───── Data in this exercise ─────

import Mathlib.Data.Int.GCD
import Literature.Computability.Complexity.CodeFPBudgets
import Literature.Computability.Complexity.CodeFPStrings
import HarnessLib

/-!
# Hallgren 2005 / class numbers under GRH — programming step P1: Mathlib's extended Euclid
# (`Int.gcd`, `Int.gcdA`, `Int.gcdB`) in the typed polynomial-time algebra `CodeFP`

Topic `Literature/Computability/Cryptography`; proof companion of `HallgrenClassGroup.lean`
(named fact `Hallgren2005_classNumber_qsolvable_of_GRH`). Real definitions and theorems; no named
fact. The clean block of the class-number algorithm composes forms with the lattice algorithm of
`HallgrenClassGroupLatticeHNF.lean` / `HallgrenClassGroupComposition.lean`, whose Bézout coefficients
are EXACTLY Mathlib's `Int.gcdA`, `Int.gcdB` (= `Nat.xgcdAux`); the block must therefore compute
these very values. This file puts them in the typed `FP` algebra `CodeFP` (`Complexity/CodeFP.lean`:
maps between encoded types computed by polynomial-time string functions, closed under composition,
pairing, tests and folds with a polynomial accumulator bound):

* the loop form of `Nat.xgcdAux`: `xgcdStep` on states `(r, s, t, r', s', t')`, the terminal state
  `xfinal`, the step count `xsteps` with **`xsteps_le`** (`≤ 2 · size r + 1`, by halving every two
  steps), `iterate_xgcdStep` (enough iterations reach the terminal state) and `xfinal_snd`
  (its last three fields are `xgcdAux r s t r' s' t'`);
* the **coefficient bound** `inv_iterate`: along the run from `(x, 1, 0, y, 0, 1)` the potentials
  `r|s'| + r'|s| ≤ y`, `r|t'| + r'|t| ≤ x` do not increase, so every coefficient is `≤ max x y + 1`
  — the polynomial accumulator bound the fold needs;
* `CodeFP` facts: `xgcdStepC`, `xgcdRunC`, **`natGcdABC`**
  (`(x, y) ↦ (gcd x y, gcdA x y, gcdB x y)`) and **`intGcdABC`** (`Int.gcd`, `Int.gcdA`, `Int.gcdB`
  through their sign conventions).

## References

* D. E. Knuth, *The Art of Computer Programming*, Vol. 2, 3rd ed., 1998, §4.5.2 Algorithm X
  (extended Euclid; Lamé's bound) [KnuthTAOCP2].
* S. Arora, B. Barak, *Computational Complexity: A Modern Approach*, CUP 2009, §1.3 [AroraBarak2009].
-/

namespace Literature.Computability.Cryptography.Hallgren2005
import Literature.MathematicalPhysics.QuantumFieldTheory.Balaban1983to89.B15Prop1ClosedGuardUniformRadius
import Literature.MathematicalPhysics.QuantumFieldTheory.Balaban1983to89.B15Prop1SliceHessianOfChartFamily
import Literature.MathematicalPhysics.QuantumFieldTheory.Balaban1983to89.B16Ineq17NearFlatDatumFamily
import Literature.MathematicalPhysics.QuantumFieldTheory.Balaban1983to89.B16Ineq17NearFlatWilsonLettersLocal
import Literature.MathematicalPhysics.QuantumFieldTheory.Balaban1983to89.B15Prop1RealChartFamilySupport

/-!
# `Balaban1983to89.B15Prop1EndpointNearFlatLetters` — [Balaban1989LargeFieldI] = «[IV]», (1.74) p. 192, Prop. 1 (1.77)–(1.78) p. 194; [Balaban1989LargeFieldII] = «[LF-II]»,
# p. 357, (1.7)–(1.9) p. 358, (1.12)–(1.13) p. 359; [Balaban1985Variational] = «[15]», Thm 1 (8) p. 279, (47) p. 285, (81) p. 290, Prop. 9 (190) p. 309:
# ★★★ THE ASSEMBLED ENDPOINT OF THE N12∕s1 LANE — PROPOSITION 1 [IV] AT PRINT'S (1.74) OBJECT WITH THE HESSIAN LETTER (L2) REPLACED BY THE NEAR-FLAT SKELETON'S
# LETTERS ALONG A C² FAMILY OF MINIMISERS, THE CONFIGURATION LETTER (J0′) IN COMPACT-UNIFORM FORM

Honest framing: statement-level skeleton of published theorems with citation tags; proofs where landed; nothing here is a claim about the
Yang–Mills mass gap.  Cell `pub-ymgap`, HUMAN RULING D-0062 ∕ D-0149, seat `pub-ymgap-dag-n12-c` (g17; N12 = [B15], strategy s1, lane owner); count-neutral helper of
K1⁷; N12 NOT discharged; finite 𝕋⁴ at fixed ε; nothing continuum ∕ OS ∕ mass-gap ∕ Clay.

WHY.  The endpoint of record `B15Prop1ClosedGuardUniformRadius.…_ofMinimiserFamilyCompact_oneSided` (p601345 §4) reads Prop. 1 at print's (1.74) object from two analytic letters:
(J0′) `hMinC` (the compactness route's holomorphic minimiser charts, dag-n12-w1 lineage) and (L2⁻) `h17` (the one-sided (1.7): `γ₀·circ(X) − Cerr‖X‖² ≤ ⟪X, D(∇ sliceFn f Ṽ_k)(0) X⟫`).
The D-0149 width wave typed the (L2) side in the currency of a near-flat constrained-critical background: dag-n12-w4's skeleton `hessian_wilsonAction4_criticalExpChartFamily_ge_flatMin_sub`
(p599997), its `haff` discharged at the chart of record `msChart` from the minimiser-family letter (K′) alone (`B16Ineq17NearFlatDatumFamily.haff_msChart_of_isMinimizer_family`, p608042),
and this lane's junction `B15Prop1SliceHessianOfChartFamily` (p604041: the value identity along the slice + the pairing identity ⇒ the `h17` SHAPE).  THIS MODULE composes them
ONCE: the endpoint with `h17` REPLACED, per instance `i` and per base field `V_k` in print's STRICT (1.74) guard, by the letter package (N) — SOME `SU(2)` configuration `U₀`, bond-wise
`δ_i`-near-flat, and SOME real C² family `X_f` in the exponential chart at `U₀` with `X_f 0 = 0` whose members `expChart U₀ (X_f Y)` are (2.12) minimisers of the data along the slice
near `0` ((K′)); a second derivative `Ψ₂` and differentiability of the chart of record `Ψ := msChart … (M˙(Q_k^{s*}Ṽ_k)) U₀`, a multiplier `λ` with the Lagrange form
`D(A∘expChart U₀)(0) = λ∘DΨ(0)`, a seminorm `p` dominating `Σ_b‖·‖²_op`, a size `q`, a flat linearised constraint `L♭` with right inverse `R♭` (`p∘R♭ ≤ ρ_i·q`), and for every slice
vector `X` the displayed smallness letters (δ₂) `q(DΨ(0)X_f′X − L♭X_f′X) ≤ δ₂,i·p(X_f′X)`, (μ) `λ(Ψ₂(X_f′X,X_f′X)) ≤ μ_i·p(X_f′X)²`, (K) `p(X_f′X) ≤ K_i‖X‖` and the Federbush fibre letter
`hm` with `γ₀·circ_i(X) ≤ m` (`circ_i` = the endpoint's curl sum).  Inside: (K′) ⇒ `hval` (p604041 §1) and ⇒ `haff` (p608042); then p604041 §4 gives the `h17` clause with
`Cerr_i = (32(d−1)δ_i + μ_i + 16(d−1)ρ_iδ₂,i(2+ρ_iδ₂,i))·K_i²`, and p601345 §4 concludes.  The remaining letters of (N) are linearised NODE-00 objects (dag-n10-w1's (δ₂) and right
inverse, dag-n12-w4's `hm_federbush_atBj_…` + twist (T) + `hΩk`, the multiplier bound (μ), the family's derivative bound (K) = `‖H₁‖`, the A₀-gauge near-flatness of `U₀`) — DISPLAYED.

DECIDABILITY CONVENTION.  Unlike the instance-generic endpoints (binder `hdec` + `hcl`), this module is stated at the tree's ambient instance `B6Prop26ReachTransplant.instDecidableEqPBond`
(the one dag-n12-w4's p608042 is elaborated with), and feeds p601345 with `hcl := Subsingleton.elim _ _` — exactly what a Summits knit does.

CONTENTS (theorems only; no `def`, no `instance`, no `sorry`).
* §1 (private) `triple_of_contDiffAt_two` — `ContDiffAt ℝ 2 X_f 0` ⇒ the binder triple (`HasFDerivAt X_f (D X_f 0) 0`, `HasFDerivAt (D X_f) (D² X_f 0) 0`, differentiable near `0`) [folklore].
* §2 ★★ `h17Clause_of_nearFlatLetters` — at one instance's objects and one base field: the package (N) ⇒ the `h17` clause for every slice vector `X`.
* §3 ★★★ `exists_domain_prop1Printed_lfVarOn_std_su2_box_intrinsic_analytic_atZSeqCoPRecord_ofThm1TorusClass_ofMinimiserFamilyCompact_ofNearFlatLetters_oneSided` — the assembled endpoint.
* §4 (v1.1) ★★ `h17Clause_of_nearFlatLetters_sub`, ★★★ `…_ofNearFlatLetters_sub_oneSided` — the TWIST editions (per-instance defect `τc i`: Federbush clause `γ₀·circ_i(X) − τc i·‖X‖² ≤ m`, `Cerr i` gains `+ τc i`).
* §5 (v1.2) ★★ `h17Clause_of_nearFlatLetters_sub_loc`, ★★★ `…_ofNearFlatLetters_sub_loc_oneSided` — the TWIST + LOCALISED editions: `U₀`'s near-flatness asked only on the plaquettes with a bond
  starting in `Ω₁(Z)` (dag-n12-w5's LOCATED-hU); support of `X_f′X` from `B15Prop1RealChartFamilySupport` inside; dag-n12-w4's localised skeleton `B16Ineq17NearFlatWilsonLettersLocal`.
HONEST SCOPE: composition by name of landed theorems; every letter of (N), (J0′) `hMinC`, [15] Thm 1 `h15T`, `hfar`, (Gᵃ) `hZblk` stays DISPLAYED; nothing of Bałaban's is asserted.
-/

noncomputable section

─────

#### Task description
Repeat the material word for word from its opening line up to and including the line containing "proof companion of".

#### Exercise output
import Mathlib.Data.Int.GCD
import Literature.Computability.Complexity.CodeFPBudgets
import Literature.Computability.Complexity.CodeFPStrings
import HarnessLib

/-!
# Hallgren 2005 / class numbers under GRH — programming step P1: Mathlib's extended Euclid
# (`Int.gcd`, `Int.gcdA`, `Int.gcdB`) in the typed polynomial-time algebra `CodeFP`

Topic `Literature/Computability/Cryptography`; proof companion of `HallgrenClassGroup.lean`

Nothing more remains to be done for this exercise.